TASK TO CARRY OUT: Starting at the line that contains "and the prime-power" and ending at the line that contains "(no row 420).", the lines below are to be given again exactly, with nothing added.
*** Begin section ***
import Literature.AlgebraicGeometry.Shioda1982.ExceptionalQuadruplesComplete
import HarnessLib

/-!
# Shioda 1982 / Meyer–Neutsch 1981: no exceptional quadruple at the level `N = 420` — kernel sweep, part 2 of 8

Topic `Literature/AlgebraicGeometry/Shioda1982`; companion of `ExceptionalQuadruplesComplete.lean` (search `checkB`, soundness
`tabelleOneCompleteAt_of_chunks`, invariant form `exists_mem_reps_of_isExceptionalQuadruple`, statement `TabelleOneCompleteAt`; sources,
method and framing in its module docstring) and of the series `ExceptionalQuadruplesSweep*.lean` (together: every level `2 ≤ N ≤ 180`
that is not a row of Tabelle 1; `…SweepTwoHundredTwenty/…TwoHundredSixty/…ThreeHundredForty.lean`,
`…SweepTwoHundredFiftyTwo/…ThreeHundredNinetySix/…FourHundredSixtyEight.lean`, `…SweepTwoHundred.lean`: the levels `220, 260, 340`, `252, 396, 468`
and `200` of the families `20p`, `36p`, `40p`). THEOREMS only (no definition, no named fact): the same kernel
search at the single level `N = 420`, which carries NO row of [MeyerNeutsch1981Fermatquadrupel, Tabelle 1] (computer-generated there,
"alle Fermatquadrupel für N ≤ 614 ermittelt", §2 p. 53) and lies above the range `N ≤ 180` of Shioda's table p. 727 — by Aoki's
Theorem C ([Aoki1983], computer-assisted for `181 ≤ m ≤ 672`) there is no exceptional element at any level `> 180`; the files
`ExceptionalQuadruplesSweepFourHundredTwentyPartOne.lean`, `ExceptionalQuadruplesSweepFourHundredTwentyPartTwo.lean`, `ExceptionalQuadruplesSweepFourHundredTwentyPartThree.lean`, `ExceptionalQuadruplesSweepFourHundredTwentyPartFour.lean`, `ExceptionalQuadruplesSweepFourHundredTwentyPartFive.lean`, `ExceptionalQuadruplesSweepFourHundredTwentyPartSix.lean`, `ExceptionalQuadruplesSweepFourHundredTwentyPartSeven.lean`, `ExceptionalQuadruplesSweepFourHundredTwenty.lean` make the instance `N = 420` a kernel statement. The search at
`N = 420` visits 2080085 candidate triples (`φ(420) − 1 = 95` units each), too many for one elaboration of bounded wall time, so the
chunks of first entries are spread over 8 files: `ExceptionalQuadruplesSweepFourHundredTwentyPartOne.lean` — first entries `0 ≤ a < 17` (258183 candidates);
`ExceptionalQuadruplesSweepFourHundredTwentyPartTwo.lean` — first entries `17 ≤ a < 33` (253915 candidates);
`ExceptionalQuadruplesSweepFourHundredTwentyPartThree.lean` — first entries `33 ≤ a < 49` (256838 candidates);
`ExceptionalQuadruplesSweepFourHundredTwentyPartFour.lean` — first entries `49 ≤ a < 66` (267693 candidates);
`ExceptionalQuadruplesSweepFourHundredTwentyPartFive.lean` — first entries `66 ≤ a < 83` (253508 candidates);
`ExceptionalQuadruplesSweepFourHundredTwentyPartSix.lean` — first entries `83 ≤ a < 103` (267874 candidates);
`ExceptionalQuadruplesSweepFourHundredTwentyPartSeven.lean` — first entries `103 ≤ a < 127` (258426 candidates);
`ExceptionalQuadruplesSweepFourHundredTwenty.lean` — first entries `127 ≤ a < 420` (263648 candidates); the last one assembles
`completeAt_fourHundredTwenty` (every sorted pair-free primitive Hodge 4-multiset mod `420` is standard) and `not_isExceptionalQuadruple_fourHundredTwenty`.
WHY THIS LEVEL (cell `pub-hfermat`): `420 = 2²·3·5·7`: the tree's character-sum families cover the levels `K·p`, `p` a prime above a bound depending on `K`, for
`K ∈ {2, 3, 4, 6, 8, 9, 10, 12, 18, 20, 24, 36, 40}` or `K` a power of `2` or of `3` (`PicardNumber<K>Prime.lean`, `PicardNumberTwoPowerPrime.lean`,
`PicardNumberThreePowPrime.lean`) and the prime-power levels (`PicardNumberPrimePower.lean`); writing `420 = K·p` with `p` prime forces
`K ∈ {60, 84, 140, 210}`, none of them among those `K`. `decide +kernel` only (no `native_decide`).

HONEST FRAMING (cell `pub-hfermat`): explicit algebraic cycles for specific Hodge classes on Fermat/Delsarte varieties; residual open
instances listed; no claim on general Hodge. These classes are algebraic (Lefschetz (1,1)); certified here is only the emptiness of the
exceptional list at this level.

## References
* [MeyerNeutsch1981Fermatquadrupel] W. Meyer, W. Neutsch, *Fermatquadrupel*, Math. Ann. 256 (1981) 51–62, §2 p. 53, Tabelle 1 p. 54 (no row 420).
* [Shioda1982PicardFermat] T. Shioda, J. Fac. Sci. Univ. Tokyo IA 28 (1982) 725–734, table p. 727 (levels `≤ 180`), Prop. 4 (Q′) p. 729.
* [Aoki1983] N. Aoki, Math. Ann. 266 (1983) 23–54, Thm. C.
-/

namespace Literature.AlgebraicGeometry.Shioda1982

open Literature.AlgebraicGeometry.HodgeTheory

set_option maxHeartbeats 0 in
/-- **The search at `N = 420` passes on the first entries `17 ≤ a < 33`** (part 2 of 8: 16 chunks, 253915 candidate
triples): every visited sorted quadruple of representatives there fails the Hodge test or is standard (`checkB`; `reps 420 = []`).
[cite: MeyerNeutsch1981Fermatquadrupel, §2 p. 53 ("alle Fermatquadrupel für N ≤ 614 ermittelt") and Tabelle 1 p. 54 (no row 420)]
[cite: Aoki1983, Thm. C] -/
theorem checkB_fourHundredTwenty_partTwo :
    ∀ p ∈ ([(17, 1), (18, 1), (19, 1), (20, 1), (21, 1), (22, 1), (23, 1), (24, 1), (25, 1), (26, 1), (27, 1), (28, 1), (29, 1), (30, 1), (31, 1), (32, 1)] : List (ℕ × ℕ)), checkB 420 p.1 p.2 = true := by
  intro p hp
  simp only [List.mem_cons, List.not_mem_nil, or_false] at hp
  rcases hp with rfl | rfl | rfl | rfl | rfl | rfl | rfl | rfl | rfl | rfl | rfl | rfl | rfl | rfl | rfl | rfl <;> decide +kernel

end Literature.AlgebraicGeometry.Shioda1982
*** End section ***
YOUR SOLUTION:
`PicardNumberThreePowPrime.lean`) and the prime-power levels (`PicardNumberPrimePower.lean`); writing `420 = K·p` with `p` prime forces
`K ∈ {60, 84, 140, 210}`, none of them among those `K`. `decide +kernel` only (no `native_decide`).

HONEST FRAMING (cell `pub-hfermat`): explicit algebraic cycles for specific Hodge classes on Fermat/Delsarte varieties; residual open
instances listed; no claim on general Hodge. These classes are algebraic (Lefschetz (1,1)); certified here is only the emptiness of the
exceptional list at this level.

## References
* [MeyerNeutsch1981Fermatquadrupel] W. Meyer, W. Neutsch, *Fermatquadrupel*, Math. Ann. 256 (1981) 51–62, §2 p. 53, Tabelle 1 p. 54 (no row 420).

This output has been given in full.